3.1.5. Mechanical Tests
In this concept of testing, mechanical reasoning tests measure your knowledge of mechanical and physical concept. However, they do not measure ones underlying mechanical aptitude in the same way that abstract reasoning questions measure ones underlying intellectual ability. This is the point of departure in constructing mechanical test question for recruitment. In furtherance to this, we note that in mechanical tests, fault diagnosis questions are applicable while selecting personnel for technical roles where they need to find and repair faults in say electronic control systems. This is so mainly because the questions in fault diagnosis tests appear rather abstract and require pure logic to solve. Faults that develop in electronically controlled system often with no physical clue as to the cause obviously burnt out component in a car for example can only be diagnosed by a process of logical elimination. A motor industry is bound to design mechanical tests sifts that can lead to identification of a proper person with such relevant skills.
3.1.6. Achievement Test
An achievement test is a test of developed skill or knowledge. The most common type of achievement test is a standardized test developed to measure skills and knowledge learned in a given grade level, usually through planned instruction such as training or classroom instruction. This type of test is very suitable in the process of recruiting teachers who have specialized in subject areas. However they can be used to assess skills when people are trying to learn a new sport.

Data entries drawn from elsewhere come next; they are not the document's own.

/-! ## 3. Odd-multiplicity positive roots give an alternating chain -/

/-- **Half (a) of the perturbation lemma.**  If a real polynomial `p ≠ 0` has `n` positive roots of ODD
multiplicity, there are positive points `τ_0 < τ_1 < ⋯ < τ_n` along which `p` strictly alternates in sign. -/
theorem exists_alternation_of_odd_roots (p : ℝ[X]) (hp : p ≠ 0) (n : ℕ)
    (hn : ((p.roots.toFinset.filter fun ρ => 0 < ρ).filter fun ρ => Odd (p.rootMultiplicity ρ)).card = n) :
    ∃ τ : Fin (n + 1) → ℝ, StrictMono τ ∧ (∀ j, 0 < τ j) ∧
      ∀ j : Fin n, p.eval (τ j.castSucc) * p.eval (τ j.succ) < 0 := by
  classical
  set R := (p.roots.toFinset.filter fun ρ => 0 < ρ).filter fun ρ => Odd (p.rootMultiplicity ρ) with hRdef
  -- increasing enumeration of the odd positive roots
  set r : Fin n ↪o ℝ := R.orderEmbOfFin hn with hrdef
  have hr_mem : ∀ k, r k ∈ R := fun k => Finset.orderEmbOfFin_mem R hn k
  have hr_pos : ∀ k, 0 < r k := fun k =>
    (Finset.mem_filter.mp (Finset.mem_filter.mp (hr_mem k)).1).2
  have hr_root : ∀ k, r k ∈ p.roots.toFinset := fun k =>
    (Finset.mem_filter.mp (Finset.mem_filter.mp (hr_mem k)).1).1
  have hr_odd : ∀ k, Odd (p.rootMultiplicity (r k)) := fun k => (Finset.mem_filter.mp (hr_mem k)).2
  have hr_surj : ∀ ρ ∈ R, ∃ k, r k = ρ := by
    intro ρ hρ
    have : ρ ∈ Set.range r := by rw [hrdef, Finset.range_orderEmbOfFin]; exact hρ
    exact this
  -- the fences: τ_j will be taken in (lo j, hi j)
  let lo : Fin (n + 1) → ℝ := fun j => if h : (j : ℕ) = 0 then 0 else r ⟨(j : ℕ) - 1, by omega⟩
  let hi : Fin (n + 1) → ℝ := fun j => if h : (j : ℕ) < n then r ⟨j, h⟩ else lo j + 1
  have hhi : ∀ j : Fin n, hi j.castSucc = r j := by
    intro j
    simp only [hi, Fin.val_castSucc, j.2, dite_true]
  have hlo : ∀ j : Fin n, lo j.succ = r j := by
    intro j
    simp only [lo, Fin.val_succ, Nat.add_one_ne_zero, dite_false]
    congr 1
  have hlo_nonneg : ∀ j, 0 ≤ lo j := by
    intro j
    simp only [lo]
    split_ifs with h
    · exact le_rfl
    · exact (hr_pos _).le
  have hlohi : ∀ j, lo j < hi j := by
    intro j
    simp only [hi]
    split_ifs with h
    · simp only [lo]
      split_ifs with h0
      · exact hr_pos _
      · exact r.strictMono (by simp only [Fin.mk_lt_mk]; omega)
    · linarith
  -- choose τ_j in (lo j, hi j) avoiding all roots of p
  have hchoice : ∀ j : Fin (n + 1), ∃ t, lo j < t ∧ t < hi j ∧ t ∉ p.roots.toFinset := by
    intro j
    obtain ⟨t, ht⟩ := ((Set.Ioo_infinite (hlohi j)).sdiff (p.roots.toFinset.finite_toSet)).nonempty
    exact ⟨t, ht.1.1, ht.1.2, ht.2⟩
  choose τ hτlo hτhi hτroot using hchoice
  have hτeval : ∀ j, p.eval (τ j) ≠ 0 := by
    intro j h
    exact hτroot j (Multiset.mem_toFinset.mpr ((Polynomial.mem_roots hp).mpr h))
  refine ⟨τ, ?_, fun j => (hlo_nonneg j).trans_lt (hτlo j), fun j => ?_⟩
  · -- strictly increasing
    refine Fin.strictMono_iff_lt_succ.mpr fun j => ?_
    calc τ j.castSucc < hi j.castSucc := hτhi _
      _ = lo j.succ := by rw [hhi, hlo]
      _ < τ j.succ := hτlo _
  · -- exactly one odd-multiplicity root between τ_j and τ_{j+1}: namely r j
    have hlt : τ j.castSucc < τ j.succ := by
      calc τ j.castSucc < hi j.castSucc := hτhi _
        _ = lo j.succ := by rw [hhi, hlo]
        _ < τ j.succ := hτlo _
    refine eval_mul_eval_neg_of_odd p hp _ _ hlt (hτeval _) (hτeval _)
      (countP_roots_odd_of_card_eq_one p _ _ ?_)
    rw [Finset.card_eq_one]
    refine ⟨r j, Finset.eq_singleton_iff_unique_mem.mpr ⟨?_, ?_⟩⟩
    · -- r j lies strictly between
      refine Finset.mem_filter.mpr ⟨Finset.mem_filter.mpr ⟨hr_root j, ?_, ?_⟩, hr_odd j⟩
      · calc τ j.castSucc < hi j.castSucc := hτhi _
          _ = r j := hhi j
      · calc r j = lo j.succ := (hlo j).symm
          _ < τ j.succ := hτlo _
    · -- uniqueness: an odd positive root strictly between is some r k with k = j
      intro ρ hρ
      obtain ⟨hρ1, hρodd⟩ := Finset.mem_filter.mp hρ
      obtain ⟨hρroot, hρx, hρy⟩ := Finset.mem_filter.mp hρ1
      have hρpos : 0 < ρ := (hlo_nonneg _).trans_lt ((hτlo _).trans hρx)
      obtain ⟨k, rfl⟩ := hr_surj ρ
        (Finset.mem_filter.mpr ⟨Finset.mem_filter.mpr ⟨hρroot, hρpos⟩, hρodd⟩)
      -- k ≤ j from r k < τ j.succ < hi j.succ
      have hk1 : (k : ℕ) ≤ j := by
        have hlt' : r k < hi j.succ := hρy.trans (hτhi _)
        simp only [hi, Fin.val_succ] at hlt'
        split_ifs at hlt' with h
        · have := r.strictMono.lt_iff_lt.mp hlt'
          simp only [Fin.lt_def] at this
          omega
        · omega
      -- j ≤ k from lo j.castSucc < τ j.castSucc < r k
      have hk2 : (j : ℕ) ≤ k := by
        have hlt' : lo j.castSucc < r k := (hτlo _).trans hρx
        simp only [lo, Fin.val_castSucc] at hlt'
        split_ifs at hlt' with h
        · omega
        · have := r.strictMono.lt_iff_lt.mp hlt'
          simp only [Fin.lt_def] at this
          omega
      congr 1
      exact Fin.ext (le_antisymm hk1 hk2)

/-! ## 4. Consequences in the stub's (unfolded) vocabulary -/

/-- **Odd-multiplicity positive roots are bounded by the alternation bound.**  Under the hypothesis of
`PerturbToAlternation` for the format `(d, m)` with bound `B` (every symmetric pencil of that format has at most `B`
strict sign alternations of its determinant along positive points), every symmetric pencil of that format has at most
`B` positive roots of ODD multiplicity.  (The residual half of the stub: each positive root of EVEN multiplicity of
`det F` yields, for one sign `s` and all small `ε > 0`, a sign change of `det (F + s ε X^{d_{l₀}} E)` near it for a
generic `E ≻ 0` — NOT proved here.) -/
theorem card_oddPosRoots_le (K m : ℕ) (d : Fin K → ℕ) (B : ℕ)
    (H : ∀ S : Fin K → Matrix (Fin m) (Fin m) ℝ, (∀ l, (S l).IsSymm) →
      ∀ (N : ℕ) (τ : Fin (N + 1) → ℝ),
        (StrictMono τ ∧ (∀ j, 0 < τ j) ∧ ∀ j : Fin N,
          (∑ l, (Polynomial.X : ℝ[X]) ^ d l • (S l).map Polynomial.C).det.eval (τ j.castSucc) *
            (∑ l, (Polynomial.X : ℝ[X]) ^ d l • (S l).map Polynomial.C).det.eval (τ j.succ) < 0) → N ≤ B)
    (S : Fin K → Matrix (Fin m) (Fin m) ℝ) (hS : ∀ l, (S l).IsSymm) :
    (((∑ l, (Polynomial.X : ℝ[X]) ^ d l • (S l).map Polynomial.C).det.roots.toFinset.filter
        fun ρ => 0 < ρ).filter fun ρ =>
          Odd ((∑ l, (Polynomial.X : ℝ[X]) ^ d l • (S l).map Polynomial.C).det.rootMultiplicity ρ)).card ≤ B := by
  classical
  set p := (∑ l, (Polynomial.X : ℝ[X]) ^ d l • (S l).map Polynomial.C).det with hpdef
  by_cases hp : p = 0
  · simp [hp]
  obtain ⟨τ, hmono, hpos, halt⟩ := exists_alternation_of_odd_roots p hp _ rfl
  exact H S hS _ τ ⟨hmono, hpos, halt⟩

/-- **The stub's conclusion when all positive roots are of odd multiplicity.**  Under the hypothesis of
`PerturbToAlternation` (format `(d, m)`, bound `B`), a symmetric pencil of that format all of whose positive roots
have odd multiplicity has `posRootCount ≤ B ≤ 2B`. -/
theorem posRootCount_le_of_odd (K m : ℕ) (d : Fin K → ℕ) (B : ℕ)
    (H : ∀ S : Fin K → Matrix (Fin m) (Fin m) ℝ, (∀ l, (S l).IsSymm) →
      ∀ (N : ℕ) (τ : Fin (N + 1) → ℝ),
        (StrictMono τ ∧ (∀ j, 0 < τ j) ∧ ∀ j : Fin N,
          (∑ l, (Polynomial.X : ℝ[X]) ^ d l • (S l).map Polynomial.C).det.eval (τ j.castSucc) *
            (∑ l, (Polynomial.X : ℝ[X]) ^ d l • (S l).map Polynomial.C).det.eval (τ j.succ) < 0) → N ≤ B)
    (S : Fin K → Matrix (Fin m) (Fin m) ℝ) (hS : ∀ l, (S l).IsSymm)
    (hodd : ∀ ρ ∈ ((∑ l, (Polynomial.X : ℝ[X]) ^ d l • (S l).map Polynomial.C).det.roots.toFinset.filter
        fun ρ => 0 < ρ), Odd ((∑ l, (Polynomial.X : ℝ[X]) ^ d l • (S l).map Polynomial.C).det.rootMultiplicity ρ)) :
    ((∑ l, (Polynomial.X : ℝ[X]) ^ d l • (S l).map Polynomial.C).det.roots.toFinset.filter
        fun ρ => 0 < ρ).card ≤ 2 * B := by
  classical
  have h := card_oddPosRoots_le K m d B H S hS
  rw [Finset.filter_true_of_mem hodd] at h
  omega

end Perturb

end Summit.ValiantsHypothesis.ValiantsHypothesis.Theorems.LacunarySymmetroidMatrixDescartes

If one was to learn a dance, martial arts or some other specialized athletic skill an achievement test can be important for determining ones current level of ability and possible need for trainings. It is worth to note that achievements tests are not used to determine what you are capable of. They are designed to evaluate what you know and your level of skill at the given time and moment. Simple example of achievement tests may be reflected as under:
A mathematics exam covering the latest character in a book
A test in ability or social psychology class
A final exam in a degree programme
A skills demonstration in your martial arts class e.g. tyqundo
Comparatively, achievement tests differ in important ways from aptitude test. Whereas an aptitude test is designed to determine ones potential for success in a certain area, for example to determine for a student which type of career they might be suited for an achievement test, on the other hand, would be designed to determine what student already knows about a specific subjects.
3.1.7. Job Knowledge Test
Job knowledge test by definition means a test that is an assessment used to judge an individual’s knowledge about the various aspects of a specific job. It will assess the person’s factual knowledge about the role as well as his or her procedural knowledge. In contrast, aptitude test assess an individual actual skills, and abilities as job knowledge tests are designed to confirm the individuals’ technical knowledge or professional expertise. The test assesses the individual’s current state of knowledge about the subject matter of the test. But the test is not intended to predict the individual’s aptitude in applying that knowledge on his/her personality traits. The concept of job knowledge test can best be understood in a workplace scenario. Since most job knowledge tests are job or role-specific, for one to pass a job knowledge test an individual requires to have knowledge that is specific to the job.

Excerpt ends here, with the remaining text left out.